Exercise brief:
In the listing that follows, the range to quote begins at the line that has "## Content (theorems" and ends after the line that has "a line (part"; quote it verbatim and add nothing.

Records to use:
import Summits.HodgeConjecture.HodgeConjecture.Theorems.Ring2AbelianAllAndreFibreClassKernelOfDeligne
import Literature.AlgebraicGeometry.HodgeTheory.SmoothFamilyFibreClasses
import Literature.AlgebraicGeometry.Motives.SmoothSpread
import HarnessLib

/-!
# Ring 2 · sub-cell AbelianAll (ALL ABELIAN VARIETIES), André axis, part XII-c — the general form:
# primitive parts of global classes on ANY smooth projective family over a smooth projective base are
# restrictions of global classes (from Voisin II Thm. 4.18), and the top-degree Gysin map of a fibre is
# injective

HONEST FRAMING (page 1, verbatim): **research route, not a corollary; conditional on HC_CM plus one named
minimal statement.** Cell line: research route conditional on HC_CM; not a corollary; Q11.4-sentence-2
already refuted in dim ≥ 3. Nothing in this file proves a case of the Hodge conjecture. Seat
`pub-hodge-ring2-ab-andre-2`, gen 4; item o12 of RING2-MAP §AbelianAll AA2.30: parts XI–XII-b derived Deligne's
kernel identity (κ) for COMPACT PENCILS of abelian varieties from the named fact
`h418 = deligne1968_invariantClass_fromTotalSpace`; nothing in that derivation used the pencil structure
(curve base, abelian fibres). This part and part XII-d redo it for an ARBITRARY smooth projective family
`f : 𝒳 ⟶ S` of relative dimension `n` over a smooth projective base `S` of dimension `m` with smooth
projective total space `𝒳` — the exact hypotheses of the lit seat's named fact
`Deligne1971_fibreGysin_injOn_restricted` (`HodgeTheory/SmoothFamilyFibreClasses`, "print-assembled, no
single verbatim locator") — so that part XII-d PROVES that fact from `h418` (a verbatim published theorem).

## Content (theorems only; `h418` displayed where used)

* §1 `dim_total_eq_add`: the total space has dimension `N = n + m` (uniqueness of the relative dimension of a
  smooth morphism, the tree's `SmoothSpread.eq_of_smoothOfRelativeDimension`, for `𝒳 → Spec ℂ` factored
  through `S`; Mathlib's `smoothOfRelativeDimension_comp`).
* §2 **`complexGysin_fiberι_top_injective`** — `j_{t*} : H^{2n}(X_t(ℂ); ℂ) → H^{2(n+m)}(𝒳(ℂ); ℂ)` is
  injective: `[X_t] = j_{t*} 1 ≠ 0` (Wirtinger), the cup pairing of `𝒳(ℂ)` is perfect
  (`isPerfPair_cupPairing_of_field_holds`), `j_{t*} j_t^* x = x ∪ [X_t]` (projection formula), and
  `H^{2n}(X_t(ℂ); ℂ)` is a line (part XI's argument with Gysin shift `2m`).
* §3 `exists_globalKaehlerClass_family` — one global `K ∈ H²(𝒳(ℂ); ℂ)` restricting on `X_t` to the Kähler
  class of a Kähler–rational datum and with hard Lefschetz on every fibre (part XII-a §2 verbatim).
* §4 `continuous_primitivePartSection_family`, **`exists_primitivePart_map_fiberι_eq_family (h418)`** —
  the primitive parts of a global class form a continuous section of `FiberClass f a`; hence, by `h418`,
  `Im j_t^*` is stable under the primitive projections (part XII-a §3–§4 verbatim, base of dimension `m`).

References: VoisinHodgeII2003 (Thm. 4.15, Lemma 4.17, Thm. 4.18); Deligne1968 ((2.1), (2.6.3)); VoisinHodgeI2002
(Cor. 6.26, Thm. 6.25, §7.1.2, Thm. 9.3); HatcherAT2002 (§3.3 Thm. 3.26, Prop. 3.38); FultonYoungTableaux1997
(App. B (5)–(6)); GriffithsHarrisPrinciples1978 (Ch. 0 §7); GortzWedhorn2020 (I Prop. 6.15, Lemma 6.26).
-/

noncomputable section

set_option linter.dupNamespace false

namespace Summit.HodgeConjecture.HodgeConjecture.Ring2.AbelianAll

* * *

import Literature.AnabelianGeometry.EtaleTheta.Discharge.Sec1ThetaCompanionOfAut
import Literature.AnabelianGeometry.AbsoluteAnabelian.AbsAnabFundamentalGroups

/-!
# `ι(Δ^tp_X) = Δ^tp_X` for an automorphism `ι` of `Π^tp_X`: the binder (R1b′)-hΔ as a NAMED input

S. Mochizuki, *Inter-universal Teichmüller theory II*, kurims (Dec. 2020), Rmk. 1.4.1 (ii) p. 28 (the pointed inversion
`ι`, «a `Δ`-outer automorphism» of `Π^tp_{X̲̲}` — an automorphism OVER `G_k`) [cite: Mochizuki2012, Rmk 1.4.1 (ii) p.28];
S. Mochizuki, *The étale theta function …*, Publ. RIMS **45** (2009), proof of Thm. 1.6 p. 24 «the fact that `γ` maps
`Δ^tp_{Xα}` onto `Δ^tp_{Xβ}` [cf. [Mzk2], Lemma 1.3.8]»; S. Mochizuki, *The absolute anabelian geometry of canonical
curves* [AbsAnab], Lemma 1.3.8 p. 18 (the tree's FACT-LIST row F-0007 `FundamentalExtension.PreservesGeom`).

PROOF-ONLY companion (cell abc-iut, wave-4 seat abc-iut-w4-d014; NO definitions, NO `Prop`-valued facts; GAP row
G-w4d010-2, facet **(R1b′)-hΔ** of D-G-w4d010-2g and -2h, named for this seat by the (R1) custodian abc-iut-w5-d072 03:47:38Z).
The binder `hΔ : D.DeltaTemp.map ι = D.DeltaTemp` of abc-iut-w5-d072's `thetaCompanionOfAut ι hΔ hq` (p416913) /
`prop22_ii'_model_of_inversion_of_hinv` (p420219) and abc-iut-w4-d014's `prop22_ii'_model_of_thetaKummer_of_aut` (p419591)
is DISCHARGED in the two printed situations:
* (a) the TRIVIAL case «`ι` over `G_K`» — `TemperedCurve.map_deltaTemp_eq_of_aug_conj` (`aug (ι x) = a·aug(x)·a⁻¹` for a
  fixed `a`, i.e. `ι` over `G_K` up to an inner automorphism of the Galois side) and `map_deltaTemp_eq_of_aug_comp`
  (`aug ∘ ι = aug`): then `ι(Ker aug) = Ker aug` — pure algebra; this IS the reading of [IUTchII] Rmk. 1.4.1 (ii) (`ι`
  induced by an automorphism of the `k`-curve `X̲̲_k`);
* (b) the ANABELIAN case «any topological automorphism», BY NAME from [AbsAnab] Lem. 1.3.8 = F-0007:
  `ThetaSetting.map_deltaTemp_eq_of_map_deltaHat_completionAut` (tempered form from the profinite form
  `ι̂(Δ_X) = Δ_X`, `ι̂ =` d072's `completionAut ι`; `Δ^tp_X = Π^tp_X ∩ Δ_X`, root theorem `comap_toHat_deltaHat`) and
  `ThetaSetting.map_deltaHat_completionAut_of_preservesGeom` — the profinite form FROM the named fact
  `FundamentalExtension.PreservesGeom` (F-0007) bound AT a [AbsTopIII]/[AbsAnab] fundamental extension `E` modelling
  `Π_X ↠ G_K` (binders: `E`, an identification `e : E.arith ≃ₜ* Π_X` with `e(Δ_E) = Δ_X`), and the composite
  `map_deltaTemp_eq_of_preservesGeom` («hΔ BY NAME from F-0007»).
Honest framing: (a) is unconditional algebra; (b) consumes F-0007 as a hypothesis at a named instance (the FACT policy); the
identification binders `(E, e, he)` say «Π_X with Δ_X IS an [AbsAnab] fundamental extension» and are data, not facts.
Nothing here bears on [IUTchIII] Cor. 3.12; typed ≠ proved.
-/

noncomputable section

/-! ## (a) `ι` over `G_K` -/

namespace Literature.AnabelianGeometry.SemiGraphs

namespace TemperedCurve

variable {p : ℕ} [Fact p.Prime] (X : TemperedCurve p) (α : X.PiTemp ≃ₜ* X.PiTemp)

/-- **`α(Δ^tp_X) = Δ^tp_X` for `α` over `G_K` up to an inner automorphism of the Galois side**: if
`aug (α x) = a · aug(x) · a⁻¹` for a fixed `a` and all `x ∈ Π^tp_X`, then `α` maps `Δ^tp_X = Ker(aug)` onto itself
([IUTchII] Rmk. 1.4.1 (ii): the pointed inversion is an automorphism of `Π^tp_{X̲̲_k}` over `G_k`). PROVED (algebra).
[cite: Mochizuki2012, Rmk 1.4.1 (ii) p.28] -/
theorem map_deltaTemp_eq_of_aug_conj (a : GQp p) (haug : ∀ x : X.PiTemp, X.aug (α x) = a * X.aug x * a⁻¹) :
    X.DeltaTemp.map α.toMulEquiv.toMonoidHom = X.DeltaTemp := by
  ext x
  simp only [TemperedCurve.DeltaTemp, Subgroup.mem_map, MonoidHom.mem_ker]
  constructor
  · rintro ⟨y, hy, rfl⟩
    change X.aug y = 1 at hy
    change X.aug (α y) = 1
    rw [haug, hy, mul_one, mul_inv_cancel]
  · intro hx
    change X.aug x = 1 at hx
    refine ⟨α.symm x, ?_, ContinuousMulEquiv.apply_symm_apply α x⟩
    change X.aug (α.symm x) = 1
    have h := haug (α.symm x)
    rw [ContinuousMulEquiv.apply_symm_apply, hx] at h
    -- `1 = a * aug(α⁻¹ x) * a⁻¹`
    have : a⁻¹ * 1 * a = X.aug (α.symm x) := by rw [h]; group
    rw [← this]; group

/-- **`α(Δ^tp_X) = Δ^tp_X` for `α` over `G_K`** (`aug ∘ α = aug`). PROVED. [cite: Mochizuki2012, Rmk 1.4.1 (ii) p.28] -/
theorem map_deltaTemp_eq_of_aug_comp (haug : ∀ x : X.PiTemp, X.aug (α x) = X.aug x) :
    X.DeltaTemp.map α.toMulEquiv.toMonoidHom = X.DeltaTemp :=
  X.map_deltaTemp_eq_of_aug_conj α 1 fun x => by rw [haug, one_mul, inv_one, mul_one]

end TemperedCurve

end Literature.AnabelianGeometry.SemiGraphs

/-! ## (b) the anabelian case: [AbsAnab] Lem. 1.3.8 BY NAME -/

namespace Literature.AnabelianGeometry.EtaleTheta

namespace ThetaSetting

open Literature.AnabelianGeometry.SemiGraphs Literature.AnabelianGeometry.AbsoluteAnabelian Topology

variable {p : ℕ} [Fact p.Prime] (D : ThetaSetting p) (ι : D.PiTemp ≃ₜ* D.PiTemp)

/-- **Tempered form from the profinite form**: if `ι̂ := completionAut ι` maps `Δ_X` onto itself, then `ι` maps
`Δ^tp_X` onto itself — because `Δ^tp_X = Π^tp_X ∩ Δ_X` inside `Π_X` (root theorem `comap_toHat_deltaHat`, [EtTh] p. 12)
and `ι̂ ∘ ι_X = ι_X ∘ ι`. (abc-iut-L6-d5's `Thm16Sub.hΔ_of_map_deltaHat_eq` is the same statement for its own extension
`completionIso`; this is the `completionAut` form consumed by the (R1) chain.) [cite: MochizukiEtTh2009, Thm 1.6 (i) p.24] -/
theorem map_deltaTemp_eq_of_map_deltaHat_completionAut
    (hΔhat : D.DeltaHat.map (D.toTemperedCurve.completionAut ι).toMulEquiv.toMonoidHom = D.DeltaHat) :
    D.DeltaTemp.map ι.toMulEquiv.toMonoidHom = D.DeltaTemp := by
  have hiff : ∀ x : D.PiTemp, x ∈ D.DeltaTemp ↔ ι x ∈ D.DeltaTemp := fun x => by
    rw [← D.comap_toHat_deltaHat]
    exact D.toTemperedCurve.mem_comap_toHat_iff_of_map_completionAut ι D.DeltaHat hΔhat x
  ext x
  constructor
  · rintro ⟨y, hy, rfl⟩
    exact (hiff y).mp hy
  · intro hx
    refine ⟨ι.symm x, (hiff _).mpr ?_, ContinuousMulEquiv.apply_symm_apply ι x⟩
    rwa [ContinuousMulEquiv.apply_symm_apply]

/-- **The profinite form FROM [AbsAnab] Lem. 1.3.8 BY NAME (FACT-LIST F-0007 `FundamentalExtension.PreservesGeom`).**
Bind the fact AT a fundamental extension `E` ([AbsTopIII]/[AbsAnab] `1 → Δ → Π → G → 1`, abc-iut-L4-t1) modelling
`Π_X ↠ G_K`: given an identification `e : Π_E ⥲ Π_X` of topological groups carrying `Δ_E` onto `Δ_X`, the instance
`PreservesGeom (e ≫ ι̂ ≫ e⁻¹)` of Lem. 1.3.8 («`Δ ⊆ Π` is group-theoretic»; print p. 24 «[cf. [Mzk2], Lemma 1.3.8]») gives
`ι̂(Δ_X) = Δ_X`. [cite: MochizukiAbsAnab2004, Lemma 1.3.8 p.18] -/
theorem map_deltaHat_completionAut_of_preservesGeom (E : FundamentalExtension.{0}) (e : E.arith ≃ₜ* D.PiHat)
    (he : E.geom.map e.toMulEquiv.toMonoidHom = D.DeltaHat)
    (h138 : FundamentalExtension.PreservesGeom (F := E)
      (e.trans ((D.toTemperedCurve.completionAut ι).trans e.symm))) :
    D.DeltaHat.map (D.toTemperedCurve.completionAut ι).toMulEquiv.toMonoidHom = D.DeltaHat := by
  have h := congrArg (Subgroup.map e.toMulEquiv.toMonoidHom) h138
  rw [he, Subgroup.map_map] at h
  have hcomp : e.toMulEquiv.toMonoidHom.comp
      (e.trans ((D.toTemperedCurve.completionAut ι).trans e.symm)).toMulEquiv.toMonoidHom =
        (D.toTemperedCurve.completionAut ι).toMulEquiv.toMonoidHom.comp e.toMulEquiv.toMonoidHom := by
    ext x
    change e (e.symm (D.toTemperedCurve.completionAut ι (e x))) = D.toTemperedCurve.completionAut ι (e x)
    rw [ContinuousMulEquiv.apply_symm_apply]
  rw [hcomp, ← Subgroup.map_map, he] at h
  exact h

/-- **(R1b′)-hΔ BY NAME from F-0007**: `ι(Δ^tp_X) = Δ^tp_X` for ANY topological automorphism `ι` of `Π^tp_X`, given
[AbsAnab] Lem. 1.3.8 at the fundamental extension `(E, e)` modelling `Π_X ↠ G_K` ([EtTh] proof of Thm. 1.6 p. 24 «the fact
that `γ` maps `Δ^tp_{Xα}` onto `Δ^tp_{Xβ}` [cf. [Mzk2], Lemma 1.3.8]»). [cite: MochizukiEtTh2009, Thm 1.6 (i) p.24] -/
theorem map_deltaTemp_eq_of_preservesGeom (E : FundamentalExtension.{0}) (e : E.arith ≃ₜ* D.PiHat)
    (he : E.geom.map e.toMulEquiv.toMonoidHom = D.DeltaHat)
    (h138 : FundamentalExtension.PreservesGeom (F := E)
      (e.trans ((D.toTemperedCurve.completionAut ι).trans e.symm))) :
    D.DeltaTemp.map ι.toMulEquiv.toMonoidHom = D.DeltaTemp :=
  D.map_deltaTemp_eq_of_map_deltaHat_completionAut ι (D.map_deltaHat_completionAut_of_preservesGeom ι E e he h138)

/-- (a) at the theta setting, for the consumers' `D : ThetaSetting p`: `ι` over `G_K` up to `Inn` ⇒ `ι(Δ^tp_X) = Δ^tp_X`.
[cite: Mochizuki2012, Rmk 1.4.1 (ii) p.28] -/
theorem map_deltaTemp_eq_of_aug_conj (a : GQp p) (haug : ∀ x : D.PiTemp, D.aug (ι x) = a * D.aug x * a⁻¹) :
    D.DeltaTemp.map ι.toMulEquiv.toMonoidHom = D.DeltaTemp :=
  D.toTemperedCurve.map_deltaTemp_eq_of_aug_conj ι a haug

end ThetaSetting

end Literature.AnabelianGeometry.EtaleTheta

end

Answer:
## Content (theorems only; `h418` displayed where used)

* §1 `dim_total_eq_add`: the total space has dimension `N = n + m` (uniqueness of the relative dimension of a
  smooth morphism, the tree's `SmoothSpread.eq_of_smoothOfRelativeDimension`, for `𝒳 → Spec ℂ` factored
  through `S`; Mathlib's `smoothOfRelativeDimension_comp`).
* §2 **`complexGysin_fiberι_top_injective`** — `j_{t*} : H^{2n}(X_t(ℂ); ℂ) → H^{2(n+m)}(𝒳(ℂ); ℂ)` is
  injective: `[X_t] = j_{t*} 1 ≠ 0` (Wirtinger), the cup pairing of `𝒳(ℂ)` is perfect
  (`isPerfPair_cupPairing_of_field_holds`), `j_{t*} j_t^* x = x ∪ [X_t]` (projection formula), and
  `H^{2n}(X_t(ℂ); ℂ)` is a line (part XI's argument with Gysin shift `2m`).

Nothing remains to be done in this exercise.